A data distribution can be described in terms of its center, spread, and shape.

• The center can be measured by the mean.
• The spread can be measured by the mean absolute deviation (MAD).
• A dot plot shows the shape of the distribution.

Lesson 10 Classwork

Example 1: Describing Distributions
In Lesson 9, Sabina developed the mean absolute deviation (MAD) as a number that measures variability in a data distribution. Using the mean and MAD with a dot plot allows you to describe the center, spread, and shape of a data distribution. For example, suppose that data on the number of pets for ten students is shown in the dot plot below. There are several ways to describe the data distribution. The mean number of pets each student has is three, which is a measure of center. There is variability in the number of pets the students have, which is an average of 2.2 pets from the mean (the MAD). The shape of the distribution is heavy on the left and it thins out to the right.

Exercises 1–4

1. Suppose that the weights of seven middle-school students’ backpacks are given below.
   a. Fill in the following table.
   b. Draw a dot plot for these data and calculate the mean and MAD.
   c. Describe this distribution of weights of backpacks by discussing the center, spread, and shape.
2. Suppose that the weight of Elisha’s backpack is 17 pounds, rather than 18.
   a. Draw a dot plot for the new distribution.
   b. Without doing any calculation, how is the mean affected by the lighter weight? Would the new mean be the same, smaller, or larger?
   c. Without doing any calculation, how is the MAD affected by the lighter weight? Would the new MAD be the same, smaller, or larger?
3. Suppose that in addition to Elisha’s backpack weight having changed from 18 to 17 lb., Fred’s backpack weight is changed from 18 to 19 lb.
   a. Draw a dot plot for the new distribution.
   b. Without doing any calculation, what would be the value of the new mean compared to the original mean?
   c. Without doing any calculation, would the MAD for the new distribution be the same, smaller, or larger than the original MAD?
   d. Without doing any calculation, how would the MAD for the new distribution compare to the one in Exercise 2?
4. Suppose that seven second-graders’ backpack weights were:
   a. How is the distribution of backpack weights for the second-graders similar to the original distribution for sixth-graders given in Exercise 1?
   b. How are the distributions different?

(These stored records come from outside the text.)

import Literature.Geometry.Lorentzian.AdiabaticTracking
import Literature.Geometry.Lorentzian.ApproximateKerrConfigurationReanchor
import HarnessLib

/-!
# Adiabatic tracking from chains of windows with free start times

`VacuumCauchyDevelopment.IsAdiabaticallyTracked` (`AdiabaticTracking.lean`) asks for a chain of
`ε`-approximate `N`-Kerr configurations each read on the chart-time window `[0, L]` OF ITS OWN
CHARTS — the start time `0` is a normalisation. This file records that normalisation as a theorem:
a chain of configurations on windows `[τₙ, τₙ + L]` with ARBITRARY start times `τₙ` (as produced,
e.g., on the late windows of a final state decomposition by
`FinalStateDecomposition.eventually_nonempty_approximateKerrConfiguration`), satisfying the
radii / complexity / chaining / exhaustion / pinning / covering clauses of the seam verbatim with
"start slab at time `0`" read as "start slab at time `τₙ`", IS an adiabatically tracked development
(`VacuumCauchyDevelopment.isAdiabaticallyTracked_of_windows`): each configuration is re-anchored
to chart time `0` by `ApproximateKerrConfiguration.reanchor`
(`ApproximateKerrConfigurationReanchor.lean`), which keeps the number of holes, the parameters,
the certified window images and carries the certified slab at `τₙ` to the start slab. Conversely
a tracked development is such a chain with `τₙ = 0` (`IsAdiabaticallyTracked.exists_windows`),
whence the `iff` form `isAdiabaticallyTracked_iff_exists_windows`.

Consumer: route `RenormalisedDrift` of the final state conjecture (crux `AdiabaticTracking`,
stmt-FinalStateConjecture-17504; crux `DriftCapture`): any argument that feeds late windows of an
honest decomposition into the seam. Klainerman, C. R. Mécanique 353 (2025), §1.1.1 and §2.3
(orbital closeness window by window); DHRT arXiv:2104.08222, §1 (slabs of a time function).

## References

* S. Klainerman, *The black hole stability problem*, C. R. Mécanique 353 (2025) 555–581, §1.1.1, §2.3.
* M. Dafermos, G. Holzegel, I. Rodnianski, M. Taylor, arXiv:2104.08222, §1.
-/

noncomputable section

open Set TopologicalSpace Filter Function
open scoped Manifold ContDiff Topology ENNReal

universe u

namespace Literature.Geometry.Lorentzian

namespace VacuumCauchyDevelopment

variable {X : Type u} [TopologicalSpace X] [ChartedSpace E3 X] [IsManifold (𝓡 3) ∞ X]
  [ConnectedSpace X] {D : InitialDataSet (𝓡 3) X} {𝒟 : VacuumCauchyDevelopment D}
  {N : ℕ} {m₀ χ : ℝ} {ε : ℝ≥0∞} {L R₀ : ℝ}

/-- **Adiabatic tracking from a chain of windows with free start times.** If `𝒟` carries
near-zone radii `Rₙ ≥ R₀`, `Rₙ → ∞`, a region `O`, start times `τₙ` and a chain of
`ε`-approximate Kerr configurations `cₙ` of `O` in `C²` on the windows `[τₙ, τₙ + L]` with radius
`Rₙ`, each with exactly `N` holes of masses in `[m₀, m₀⁻¹]` and spins `|aᵢ| ≤ χ Mᵢ`, such that the
certified slab of `cₙ₊₁` at ITS start time `τₙ₊₁` lies in the certified window image of `cₙ`, the
window images leave every compact past, `O = J⁺(ι X) ∩ I⁻(⋃ₙ window images)`, and
`O ⊆ J⁻(certified slab of c₀ at τ₀) ∪ ⋃ₙ window images`, then `𝒟` is adiabatically tracked at
accuracy `(ε, L, R₀)` with complexity `(N, m₀, χ)`: re-anchor every window to chart time `0`
(`ApproximateKerrConfiguration.reanchor`; window images are kept, `windowImage_reanchor`, and the
start slab becomes the old slab at `τₙ`, `certifiedSlab_reanchor_zero`).
[cite: Klainerman2025, §1.1.1 and §2.3] -/
theorem isAdiabaticallyTracked_of_windows (τ R : ℕ → ℝ) (O : Set 𝒟.carrier)
    (c : ∀ n : ℕ, ApproximateKerrConfiguration 𝒟.toSpacetime O 2 ε (τ n) L (R n))
    (hR : ∀ n, R₀ ≤ R n) (hRt : Tendsto R atTop atTop) (hN : ∀ n, (c n).N = N)
    (hM : ∀ n (i : Fin (c n).N), m₀ ≤ (c n).mass i ∧ (c n).mass i ≤ m₀⁻¹ ∧
      |(c n).spin i| ≤ χ * (c n).mass i)
    (hch : ∀ n, (c (n + 1)).certifiedSlab (τ (n + 1)) ⊆ (c n).windowImage)
    (hex : ∀ K : Set 𝒟.carrier, IsCompact K → ∃ n₀ : ℕ, ∀ n, n₀ ≤ n →
      Disjoint (c n).windowImage (𝒟.metric.causalPast 𝒟.timeOrientation K))
    (hO : O = 𝒟.toCauchyDevelopment.exteriorOf (⋃ n, (c n).windowImage))
    (hcov : O ⊆ 𝒟.metric.causalPast 𝒟.timeOrientation ((c 0).certifiedSlab (τ 0)) ∪
      ⋃ n, (c n).windowImage) :
    𝒟.IsAdiabaticallyTracked N m₀ χ ε L R₀ := by
  refine ⟨R, O, fun n ↦ (c n).reanchor, hR, hRt, hN, hM, fun n ↦ ?_, fun K hK ↦ ?_, ?_, ?_⟩
  · rw [(c (n + 1)).certifiedSlab_reanchor_zero, (c n).windowImage_reanchor]
    exact hch n
  · obtain ⟨n₀, hn₀⟩ := hex K hK
    exact ⟨n₀, fun n hn ↦ by rw [(c n).windowImage_reanchor]; exact hn₀ n hn⟩
  · rw [iUnion_congr fun n ↦ (c n).windowImage_reanchor]
    exact hO
  · rw [(c 0).certifiedSlab_reanchor_zero, iUnion_congr fun n ↦ (c n).windowImage_reanchor]
    exact hcov

/-- Conversely, a tracked development is a chain of windows in the free-start-time form, with
all start times `0` (bookkeeping). [folklore] -/
theorem IsAdiabaticallyTracked.exists_windows (h : 𝒟.IsAdiabaticallyTracked N m₀ χ ε L R₀) :
    ∃ (τ R : ℕ → ℝ) (O : Set 𝒟.carrier)
      (c : ∀ n : ℕ, ApproximateKerrConfiguration 𝒟.toSpacetime O 2 ε (τ n) L (R n)),
      (∀ n, R₀ ≤ R n) ∧ Tendsto R atTop atTop ∧ (∀ n, (c n).N = N) ∧
      (∀ n (i : Fin (c n).N), m₀ ≤ (c n).mass i ∧ (c n).mass i ≤ m₀⁻¹ ∧
        |(c n).spin i| ≤ χ * (c n).mass i) ∧
      (∀ n, (c (n + 1)).certifiedSlab (τ (n + 1)) ⊆ (c n).windowImage) ∧
      (∀ K : Set 𝒟.carrier, IsCompact K → ∃ n₀ : ℕ, ∀ n, n₀ ≤ n →
        Disjoint (c n).windowImage (𝒟.metric.causalPast 𝒟.timeOrientation K)) ∧
      O = 𝒟.toCauchyDevelopment.exteriorOf (⋃ n, (c n).windowImage) ∧
      O ⊆ 𝒟.metric.causalPast 𝒟.timeOrientation ((c 0).certifiedSlab (τ 0)) ∪
        ⋃ n, (c n).windowImage := by
  obtain ⟨R, O, c, hR, hRt, hN, hM, hch, hex, hO, hcov⟩ := h
  exact ⟨fun _ ↦ 0, R, O, c, hR, hRt, hN, hM, hch, hex, hO, hcov⟩

/-- **The start time is a normalisation**: `𝒟` is adiabatically tracked at accuracy
`(ε, L, R₀)` with complexity `(N, m₀, χ)` iff it carries a chain of windows with free start times
satisfying the clauses of the seam read at those start times. [cite: Klainerman2025, §1.1.1 and §2.3] -/
theorem isAdiabaticallyTracked_iff_exists_windows :
    𝒟.IsAdiabaticallyTracked N m₀ χ ε L R₀ ↔
      ∃ (τ R : ℕ → ℝ) (O : Set 𝒟.carrier)
        (c : ∀ n : ℕ, ApproximateKerrConfiguration 𝒟.toSpacetime O 2 ε (τ n) L (R n)),
        (∀ n, R₀ ≤ R n) ∧ Tendsto R atTop atTop ∧ (∀ n, (c n).N = N) ∧
        (∀ n (i : Fin (c n).N), m₀ ≤ (c n).mass i ∧ (c n).mass i ≤ m₀⁻¹ ∧
          |(c n).spin i| ≤ χ * (c n).mass i) ∧
        (∀ n, (c (n + 1)).certifiedSlab (τ (n + 1)) ⊆ (c n).windowImage) ∧
        (∀ K : Set 𝒟.carrier, IsCompact K → ∃ n₀ : ℕ, ∀ n, n₀ ≤ n →
          Disjoint (c n).windowImage (𝒟.metric.causalPast 𝒟.timeOrientation K)) ∧
        O = 𝒟.toCauchyDevelopment.exteriorOf (⋃ n, (c n).windowImage) ∧
        O ⊆ 𝒟.metric.causalPast 𝒟.timeOrientation ((c 0).certifiedSlab (τ 0)) ∪
          ⋃ n, (c n).windowImage :=
  ⟨IsAdiabaticallyTracked.exists_windows, fun ⟨τ, R, O, c, hR, hRt, hN, hM, hch, hex, hO, hcov⟩ ↦
    isAdiabaticallyTracked_of_windows τ R O c hR hRt hN hM hch hex hO hcov⟩

end VacuumCauchyDevelopment

end Literature.Geometry.Lorentzian

end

Example 2: Using the Mean Versus the MAD
Decision-making by comparing distributions is an important function of statistics. Recall that Robert is trying to decide whether to move to New York City or to San Francisco based on temperature. Comparing the center, spread, and shape for the two temperature distributions could help him decide.
From the dot plots, Robert saw that monthly temperatures in New York City were spread fairly evenly from around 40 degrees to the 80s, but in San Francisco the monthly temperatures did not vary as much. He was surprised that the mean temperature was about the same for both cities. The MAD of 14 degrees for New York City told him that, on average, a month’s temperature was 14 degrees above or below 63 degrees. That is a lot of variability, which was consistent with the dot plot. On the other hand, the MAD for San Francisco told him that San Francisco’s monthly temperatures differ, on average, only 3.5 degrees from the mean of 63 degrees. So, the mean doesn’t help Robert very much in making a decision, but the MAD and dot plot are helpful.
Which city should he choose if he loves hot weather and really dislikes cold weather?

Exercises 5–7
5. Robert wants to compare temperatures for Cities B and C.
a. Draw a dot plot of the monthly temperatures for each of the cities.
b. Verify that the mean monthly temperature for each distribution is 63 degrees.
c. Find the MAD for each of the cities. Interpret the two MADs in words and compare their values.
6. How would you describe the differences in the shapes of the monthly temperature distributions of the two cities?
7. Suppose that Robert had to decide between Cities D, E, and F.
a. Draw dot plots for each distribution.
b. Interpret the MAD for the distributions. What does this mean about variability?
c. How will Robert decide to which city he should move? List possible reasons Robert might have for choosing each city.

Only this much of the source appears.